Week 12

Final week!

This week has been dedicated to code cleaning and documentation.

Working on this project has been a great learning and professional experience. Up to date, this internship is the most valuable professional experience I have ever had.

This work can be extended to other files like HPCC log files in order to confirm the effectiveness of the approaches used and also make the algorithms more robust, applicable to a variety of log files.

Also, this work could be extended by adding some modules which will provide clues about root causes of the detected anomalies.

Finally, this work can be leveraged by the implementation of a streaming anomaly detection system. Indeed, the algorithm designed in this project works in batch mode. A streaming version would analyze the log file in real-time and be able to detect anomalies timely as the logs are recorded.

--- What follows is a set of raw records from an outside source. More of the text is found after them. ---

/-- **The same-`p` SPINE criterion, with ONE threshold for all ratios**: there is `δ₀ > 0` such that for all
`2 ≤ K ≤ L`, all `p`, `s`, `m ≥ 1`: `P_p(spineBox K s m L) > 1 − δ₀ ⇒ θ_{ℤ³}(p) > 0`.  Proof: `δ₀ := η(5)/2` from DST
dependent percolation; the spine field at spacing `L·n` is `5`-dependent (Stub S1: radius `2Ln`, `4Ln < 5Ln`, generic
Stub I) with densities `≥ 2P(spine) − 1 > 1 − η`, hence percolates; pull back and glue (Stub S2); union bound over
`Λ(Kn)`, `θ_x = θ_0`. -/
theorem spineCriterion :
    ∃ δ₀ : ℝ, 0 < δ₀ ∧ ∀ (K L : ℕ), 2 ≤ K → K ≤ L → ∀ (p : unitInterval) (s m : ℕ), 1 ≤ m →
      1 - δ₀ < (bondPercolation (zdGraph 3) p).real (spineBox K s m L) → 0 < theta (zdGraph 3) 0 p := by
  obtain ⟨η, hη, hD⟩ := DuminilCopinSidoraviciusTassion2016_dependentPercolation_holds 5
  refine ⟨η / 2, half_pos hη, ?_⟩
  intro K L hK hKL p s m hm hgood
  set N : ℕ := (2 * s + 1) * m with hN
  have hN1 : 1 ≤ N := by rw [hN]; exact Nat.mul_pos (Nat.succ_pos _) hm
  have hL1 : 1 ≤ L := le_trans (by omega) hKL
  set n : ℕ := L * N with hn
  have hE : MeasurableSet (spineBox K s m L) := measurableSet_spineBox hK hm L
  haveI := isProbabilityMeasure_blockLaw n hE p
  -- (1) the spine field is 5-dependent with densities ≥ 1 - η: it percolates
  have hdep := stub_blockLawInputs.1 p n (2 * L * N) 5 (spineBox K s m L)
    (by rw [hn]; nlinarith) hE (stub_spineLocal K s m L hK hm hKL)
  have hdens : ∀ e ∈ (zdGraph 2).edgeSet, 1 - η ≤ (blockLaw n (spineBox K s m L) p).real {σ | e ∈ σ} := by
    intro e he
    have h := stub_blockLawInputs.2 p n (spineBox K s m L) hE e he
    linarith
  have hperc : 0 < (blockLaw n (spineBox K s m L) p).real (percolatesAt (0 : Site 2)) :=
    hD (blockLaw n (spineBox K s m L) p) (fun F₁ F₂ hfar A B hA hB hAm hBm =>
      hdep F₁ F₂ (by exact_mod_cast hfar) A B hA hB hAm hBm) hdens
  -- (2) pull back to ℤ³ and glue (Stub S2)
  simp only [blockLaw] at hperc
  rw [map_measureReal_apply (measurable_blockCfg n hE) (measurableSet_percolatesAt_holds (0 : Site 2))]
    at hperc
  have hle : (bondPercolation (zdGraph 3) p).real (blockCfg n (spineBox K s m L) ⁻¹' percolatesAt (0 : Site 2))
      ≤ (bondPercolation (zdGraph 3) p).real (⋃ x ∈ box 3 (K * N), percolatesAt x) := by
    refine measureReal_mono (fun ω hω => ?_) (measure_ne_top _ _)
    obtain ⟨x, hx, hinf⟩ := stub_spineGlue K s m L hm hL1 ω hω
    exact Set.mem_iUnion₂.2 ⟨x, hx, hinf⟩
  have hpos : 0 < (bondPercolation (zdGraph 3) p).real (⋃ x ∈ box 3 (K * N), percolatesAt x) :=
    hperc.trans_le hle
  -- (3) union bound and θ_x = θ_0
  have hub : (bondPercolation (zdGraph 3) p).real (⋃ x ∈ box 3 (K * N), percolatesAt x) ≤
      ∑ x ∈ box 3 (K * N), (bondPercolation (zdGraph 3) p).real (percolatesAt x) :=
    measureReal_biUnion_finset_le _ _
  have hsum : ∑ x ∈ box 3 (K * N), (bondPercolation (zdGraph 3) p).real (percolatesAt x) =
      ((box 3 (K * N)).card : ℝ) * theta (zdGraph 3) 0 p := by
    have hx : ∀ x ∈ box 3 (K * N),
        (bondPercolation (zdGraph 3) p).real (percolatesAt x) = theta (zdGraph 3) 0 p :=
      fun x _ => theta_zdGraph_eq_theta_zero p x
    rw [Finset.sum_congr rfl hx, Finset.sum_const, nsmul_eq_mul]
  by_contra hθ
  have hθ0 : theta (zdGraph 3) 0 p = 0 := le_antisymm (not_lt.1 hθ) measureReal_nonneg
  rw [hθ0, mul_zero] at hsum
  linarith

/-- **No spines at criticality** (unconditional output of the spine criterion at `p_c`): with its `δ₀`,
`P_{p_c}(spineBox K s m L) ≤ 1 − δ₀` for all `2 ≤ K ≤ L`, `s`, `m ≥ 1`. -/
theorem real_spineBox_criticalProbI_le :
    ∃ δ₀ : ℝ, 0 < δ₀ ∧ ∀ (K L : ℕ), 2 ≤ K → K ≤ L → ∀ s m : ℕ, 1 ≤ m →
      (bondPercolation (zdGraph 3) (criticalProbI 3)).real (spineBox K s m L) ≤ 1 - δ₀ := by
  obtain ⟨δ₀, hδ, hcrit⟩ := spineCriterion
  refine ⟨δ₀, hδ, fun K L hK hKL s m hm => ?_⟩
  by_contra hgt
  have hgood : 1 - δ₀ < (bondPercolation (zdGraph 3) (criticalProbI 3)).real (spineBox K s m L) := not_le.1 hgt
  have h0lt : (0 : unitInterval) < criticalProbI 3 := by
    show (0 : ℝ) < criticalProb (zdGraph 3) (0 : Site 3)
    exact criticalProb_zd_pos 3 (by norm_num)
  obtain ⟨q, hqp, hq⟩ :=
    exists_lt_of_continuous_unitInterval (continuous_real_spineBox hK hm hKL) h0lt hgood
  have hθq : 0 < theta (zdGraph 3) 0 q := hcrit K L hK hKL q s m hm hq
  have hq0 : theta (zdGraph 3) (0 : Site 3) q = 0 :=
    theta_eq_zero_of_lt_criticalProb_holds (zdGraph 3) (0 : Site 3) q hqp
  exact absurd hq0 (ne_of_gt hθq)

/-- **`¬LRO_lin(p_c)` from the open spine stub**: `K = 0` vacuous, `K = 1` Barsky–Grimmett–Newman, `K ≥ 2`: Stub D'
with `δ := δ₀` contradicts `real_spineBox_criticalProbI_le`. -/
theorem not_linearLRO_criticalProbI_of_critSpine
    (hD : (∀ (ρ : ℝ) (K : ℕ), 0 < ρ → 2 ≤ K →
      (∀ n : ℕ, 1 ≤ n → ∀ x ∈ box 3 n, ∀ y ∈ box 3 n,
        ρ ≤ (bondPercolation (zdGraph 3) (criticalProbI 3)).real (openConnIn ↑(box 3 (K * n)) x y)) →
      ∀ δ : ℝ, 0 < δ →
        ∃ K' s m L : ℕ, 2 ≤ K' ∧ K' ≤ L ∧ 1 ≤ m ∧
          1 - δ < (bondPercolation (zdGraph 3) (criticalProbI 3)).real (spineBox K' s m L))) :
    ¬ (∃ ρ : ℝ, 0 < ρ ∧ ∃ K : ℕ, ∀ n : ℕ, 1 ≤ n → ∀ x ∈ box 3 n, ∀ y ∈ box 3 n,
        ρ ≤ (bondPercolation (zdGraph 3) (criticalProbI 3)).real (openConnIn ↑(box 3 (K * n)) x y)) := by
  rintro ⟨ρ, hρ, K, hK⟩
  by_cases hK2 : 2 ≤ K
  · obtain ⟨δ₀, hδ, hle⟩ := real_spineBox_criticalProbI_le
    obtain ⟨K', s, m, L, hK', hKL, hm, hgt⟩ := hD ρ K hρ hK2 hK δ₀ hδ
    exact absurd (hle K' L hK' hKL s m hm) (not_le.2 hgt)
  · interval_cases K
    · have h1 : (Pi.single 0 1 : Site 3) ∈ box 3 1 := by
        rw [mem_box]; intro i; by_cases hi : i = 0
        · subst hi; simp
        · simp [Pi.single_eq_of_ne hi]
      have h := hK 1 le_rfl 0 (zero_mem_box 3 1) (Pi.single 0 1) h1
      have hempty : (openConnIn (↑(box 3 (0 * 1)) : Set (Site 3)) (0 : Site 3) (Pi.single 0 1) :
          Set (BondConfig (Site 3))) = ∅ := by
        ext ω
        simp only [Set.mem_empty_iff_false, iff_false]
        rintro ⟨-, hy, -⟩
        rw [zero_mul, Finset.mem_coe, mem_box] at hy
        have := hy 0
        simp at this
      rw [hempty, measureReal_empty] at h
      exact absurd h (not_le.2 hρ)
    · exact stub_noLRO_K1 ⟨ρ, hρ, hK⟩

/-- **The near-maximal regime with a `1/K` window, PROVED** (reshape 3): there is an ABSOLUTE constant `c₀ > 0` such that
for every `K ≥ 2`, linear-scale finite-box LRO at `p_c` with constants `(ρ, K)` is impossible once
`ρ ≥ (1 − c₀/K)·θ(p_c)²`.  Proof: `δ₀` from the spine criterion, `c₀ := δ₀/2000`; with `L := K` and
`η₀ := c₀/K`, a local scale `s` with `(1 − 2η₀)θ_s² ≤ (1 − η₀)θ² ≤ ρ` makes Stub M2 give
`P(dense fails) ≤ 96 η₀ + 200/(θ_s² m³)`, so by Stub S3 `P(spine fails) ≤ (4K+2)(96 c₀/K + 200/(θ_s² m³)) < δ₀` for
`m` large; contradiction with `real_spineBox_criticalProbI_le`. -/
theorem not_nearMaximal_linearLRO_criticalProbI' :
    ∃ c₀ : ℝ, 0 < c₀ ∧ ∀ K : ℕ, 2 ≤ K → ∀ ρ : ℝ, 0 < ρ →
      (1 - c₀ / K) * theta (zdGraph 3) 0 (criticalProbI 3) ^ 2 ≤ ρ →
      ¬ (∀ n : ℕ, 1 ≤ n → ∀ x ∈ box 3 n, ∀ y ∈ box 3 n,
          ρ ≤ (bondPercolation (zdGraph 3) (criticalProbI 3)).real (openConnIn ↑(box 3 (K * n)) x y)) := by
  obtain ⟨δ₀, hδ, hle⟩ := real_spineBox_criticalProbI_le
  have hδ1 : δ₀ ≤ 1 := by
    have h := hle 2 2 le_rfl le_rfl 0 1 le_rfl
    linarith [measureReal_nonneg (μ := bondPercolation (zdGraph 3) (criticalProbI 3)) (s := spineBox 2 0 1 2)]
  refine ⟨δ₀ / 2000, by positivity, ?_⟩
  intro K hK ρ hρ hnear hLRO
  set P := bondPercolation (zdGraph 3) (criticalProbI 3) with hP
  set θ : ℝ := theta (zdGraph 3) 0 (criticalProbI 3) with hθdef
  have hθρ : ρ ≤ θ := le_theta_of_linearLRO (criticalProbI 3) hLRO
  have hθ : 0 < θ := hρ.trans_le hθρ
  have hK0 : (0 : ℝ) < K := by exact_mod_cast (lt_of_lt_of_le (by norm_num) hK : 0 < K)
  have hK2 : (2 : ℝ) ≤ K := by exact_mod_cast hK
  set η₀ : ℝ := δ₀ / 2000 / K with hη₀
  have hη₀pos : 0 < η₀ := by positivity
  have hη₀1 : η₀ < 1 / 4 := by
    rw [hη₀, div_lt_iff₀ hK0]; nlinarith
  have hnear' : (1 - η₀) * θ ^ 2 ≤ ρ := by
    have : δ₀ / 2000 / (K : ℝ) = η₀ := rfl
    rw [← this] at *; exact hnear
  -- a local scale `s` with `(1 - 2η₀) θ_s² < (1 - η₀) θ²`
  have hlim := tendsto_real_siteToBoundary (d := 3) (criticalProbI 3)
  have htarget : (1 - 2 * η₀) * θ ^ 2 < (1 - η₀) * θ ^ 2 := by
    have h1 : (1 - η₀) * θ ^ 2 - (1 - 2 * η₀) * θ ^ 2 = η₀ * θ ^ 2 := by ring
    have h2 : 0 < η₀ * θ ^ 2 := by positivity
    linarith
  have hlim2 : Tendsto (fun s : ℕ => (1 - 2 * η₀) * (P.real (siteToBoundary 3 s)) ^ 2) atTop
      (𝓝 ((1 - 2 * η₀) * θ ^ 2)) :=
    ((hlim.pow 2).const_mul (1 - 2 * η₀))
  obtain ⟨s, hs⟩ := (hlim2.eventually (gt_mem_nhds htarget)).exists
  set θs : ℝ := P.real (siteToBoundary 3 s) with hθs
  have hθs_ge : θ ≤ θs := DCT16.theta_le_real_siteToBoundary (criticalProbI 3) s
  have hθs_pos : 0 < θs := hθ.trans_le hθs_ge
  -- the pair-sum hypothesis of Stub M2 with η = 2η₀, at every grid size m
  have hpairs : ∀ m : ℕ, 1 ≤ m →
      (1 - 2 * η₀) * θs ^ 2 * ((coreGrid s m).card : ℝ) ^ 2 ≤
        ∑ y ∈ coreGrid s m, ∑ y' ∈ coreGrid s m,
          P.real (openConnIn ↑(box 3 (K * ((2 * s + 1) * m))) y y') := by
    intro m hm
    have hn1 : 1 ≤ (2 * s + 1) * m := Nat.mul_pos (Nat.succ_pos _) hm
    have hterm : ∀ y ∈ coreGrid s m, ∀ y' ∈ coreGrid s m,
        (1 - 2 * η₀) * θs ^ 2 ≤ P.real (openConnIn ↑(box 3 (K * ((2 * s + 1) * m))) y y') := by
      intro y hy y' hy'
      have h := hLRO ((2 * s + 1) * m) hn1 y (coreGrid_subset_box s m hy) y' (coreGrid_subset_box s m hy')
      linarith [hs.le]
    calc (1 - 2 * η₀) * θs ^ 2 * ((coreGrid s m).card : ℝ) ^ 2
        = ∑ _y ∈ coreGrid s m, ∑ _y' ∈ coreGrid s m, (1 - 2 * η₀) * θs ^ 2 := by
          rw [Finset.sum_const, Finset.sum_const, nsmul_eq_mul, nsmul_eq_mul]; ring
      _ ≤ _ := Finset.sum_le_sum fun y hy => Finset.sum_le_sum fun y' hy' => hterm y hy y' hy'
  -- a grid size m with (4K+2)·200/(θs² m³) < δ₀/2
  obtain ⟨m, hm1, hm⟩ : ∃ m : ℕ, 1 ≤ m ∧ (4 * (K : ℝ) + 2) * (200 / (θs ^ 2 * (m : ℝ) ^ 3)) < δ₀ / 2 := by
    have ht : Tendsto (fun m : ℕ => (4 * (K : ℝ) + 2) * (200 / (θs ^ 2 * (m : ℝ) ^ 3))) atTop (𝓝 0) := by
      have h3 : Tendsto (fun m : ℕ => θs ^ 2 * (m : ℝ) ^ 3) atTop atTop :=
        Tendsto.const_mul_atTop (by positivity)
          ((tendsto_pow_atTop (by norm_num : (3 : ℕ) ≠ 0)).comp (tendsto_natCast_atTop_atTop (R := ℝ)))
      have h4 : Tendsto (fun m : ℕ => (200 : ℝ) / (θs ^ 2 * (m : ℝ) ^ 3)) atTop (𝓝 0) :=
        tendsto_const_nhds.div_atTop h3
      simpa using h4.const_mul (4 * (K : ℝ) + 2)
    obtain ⟨m, hm⟩ := ((ht.eventually (gt_mem_nhds (half_pos hδ))).and (eventually_ge_atTop 1)).exists
    exact ⟨m, hm.2, hm.1⟩
  -- Stub M2 and Stub S3 at p_c
  have hMarkov := stub_denseMarkov (criticalProbI 3) K s m (2 * η₀) (by omega) hm1 hθs_pos (hpairs m hm1)
  have hSpine : P.real (spineBox K s m K)ᶜ ≤ (4 * K + 2) * P.real (denseBox K s m)ᶜ :=
    stub_spineFailure (criticalProbI 3) K s m K
  have hK42 : (0 : ℝ) ≤ 4 * K + 2 := by positivity
  have hcompl : P.real (spineBox K s m K)ᶜ < δ₀ := by
    have h1 : P.real (spineBox K s m K)ᶜ ≤ (4 * (K : ℝ) + 2) * (48 * (2 * η₀) + 200 / (θs ^ 2 * (m : ℝ) ^ 3)) := by
      refine hSpine.trans ?_
      exact mul_le_mul_of_nonneg_left hMarkov hK42
    have h2 : (4 * (K : ℝ) + 2) * (48 * (2 * η₀)) ≤ 6 * K * (96 * η₀) := by nlinarith
    have h3 : 6 * (K : ℝ) * (96 * η₀) = 576 * (δ₀ / 2000) := by
      rw [hη₀]; field_simp; ring
    nlinarith [h1, h2, h3, hm]
  have hmeas : MeasurableSet (spineBox K s m K) := measurableSet_spineBox hK hm1 K
  have hdense : 1 - δ₀ < P.real (spineBox K s m K) := by
    have h1 : P.real (spineBox K s m K) + P.real (spineBox K s m K)ᶜ = 1 := by
      rw [measureReal_add_measureReal_compl hmeas, probReal_univ]
    linarith
  exact absurd (hle K K hK le_rfl s m hm1) (not_le.2 hdense)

Infinite times Thanks to HPCC Systems and especially to my dedicated supervisors 🙂

Week 11

This week has been dedicated to finalize the code.

For user anomaly detection, I ended up choosing one cluster to run K-Means algorithm. The following graph shows a plot of the distance of all the vectors to the centroid.

User anomaly detection distance plot

From this plot, “1” was selected as distance threshold after which users would be considered potentially abnormal. After applying the filter I got the following 20 potential abnormal users:

Potential abnormal users

Among the 20, we can see that there are 18 who have been active 28 days. That is, they have been active everyday. Note that the dataset is a record of a month of activity. Those users are clearly the most active ones and therefore may require some investigation. The two others have been active only on one day but seem to have submitted the highest number of queries in a day. Who knows why.

For workflow anomaly detection, I ended up going with 2 clusters. The following graphs show a plot of the distance to centroid for each cluster:

From this plot, I selected thresholds for each cluster and got the following 11 potential abnormal windows:

Comparing those potential abnormal windows to the centroids, we can conclude that they respectively represent windows with highest (on the left) and lowest (on the right) activity.

Week 10 – Day 5

With my features (count of the most interesting 3 events) extracted, I made a previsualization of the vectors to have an idea of the number of clusters I will be using for K-Means Clustering.

The previsualization suggests one cluster. Therefore, I went for one cluster and run K-Means. With the result, I computed the distance to the centroid as can be shown in the figure below:

I used the preceding graph to set 100,000,000 as my treshold to detect abnormal windows.

Week 10 – Day 3

Today, I got an issue with the dimensionality of my vectors. As explained in my previous post, my vectors will be made of counts of the number of times each unique request occur within the various one hour windows. That means that the dimension of my vectors will be equal to the number of unique requests. However, my dataset contains about 20 000 requests. That is a too large dimension.

To reduce the dimension I tried to get requests types instead. So for example, the following three unique requests:

  • HEAD /shuttle/technology/images/srb_16-small.gif HTTP/1.0
  • HEAD /shuttle/missions/sts-71/mission-sts-71.html HTTP/1.0HEAD /shuttle/technology/images/srb_16-small.gif HTTP/1.0
  • HEAD /shuttle/missions/sts-71/sts-71-patch-small.gif HTTP/1.0

can be set to be same request type “HEAD /shuttle/”. To get such request types, I used an implementation of Spell ( [ICDM’16] Spell: Streaming Parsing of System Event Logs, by Min Du, Feifei Li) , an online log parser. The implementation was done by the LogPai team and can be found at https://github.com/logpai/logparser. After running the log parser on my dataset, I ended up with 30 requests types, as shown in the figure below:

I will most probably ignore the requests types occuring less than 10 times.

Week 10 – Day 1

This week will be dedicated to the second anomaly.

As mentionned in an earlier post, I did change my second target anomaly. Instead of monitoring requests’ running time which is not possible with the new dataset, I will now be targeting workflow anomalies, I will be looking for patterns in requests’ submission like “having a request always being submitted between 9:00 AM – 10:00 AM” for example.

To achieve that, my features will be a count of the number of each requests made within windows of one hour.

Week 9 – Day 5

Finally, I decided to go with one cluster. This choice has been made from the graph shown below which shows my full users’ dataset. To plot the 3D graph, I selected 3 of the most representative features. The graph shows one cluster with some outliers which are our target.

Week 9 – Day 4

Today, I got some output.

I used K-Means to cluster my vectors.

To find anomalies, I use bar charts with “user ID” on the x-axis and “distance to the centroid” on the y-axis. So, for each user’s cluster, I plot a bar chart showing the distance of all the members of the cluster to the centre of the cluster. An abnormal user will be one which is very far from the centroid. The figures below show the bar charts when running the algorithm respectively with 2 and 4 centroids.

Distance to centroids using 2 clusters
Distance to centroids using 4 clusters

All those users lying very far from their centroid are potential abnormal users. Having this, I now need to decide on a final number of centroids. I intend to determine that number by making some analysis (visualization) on my initial vectors.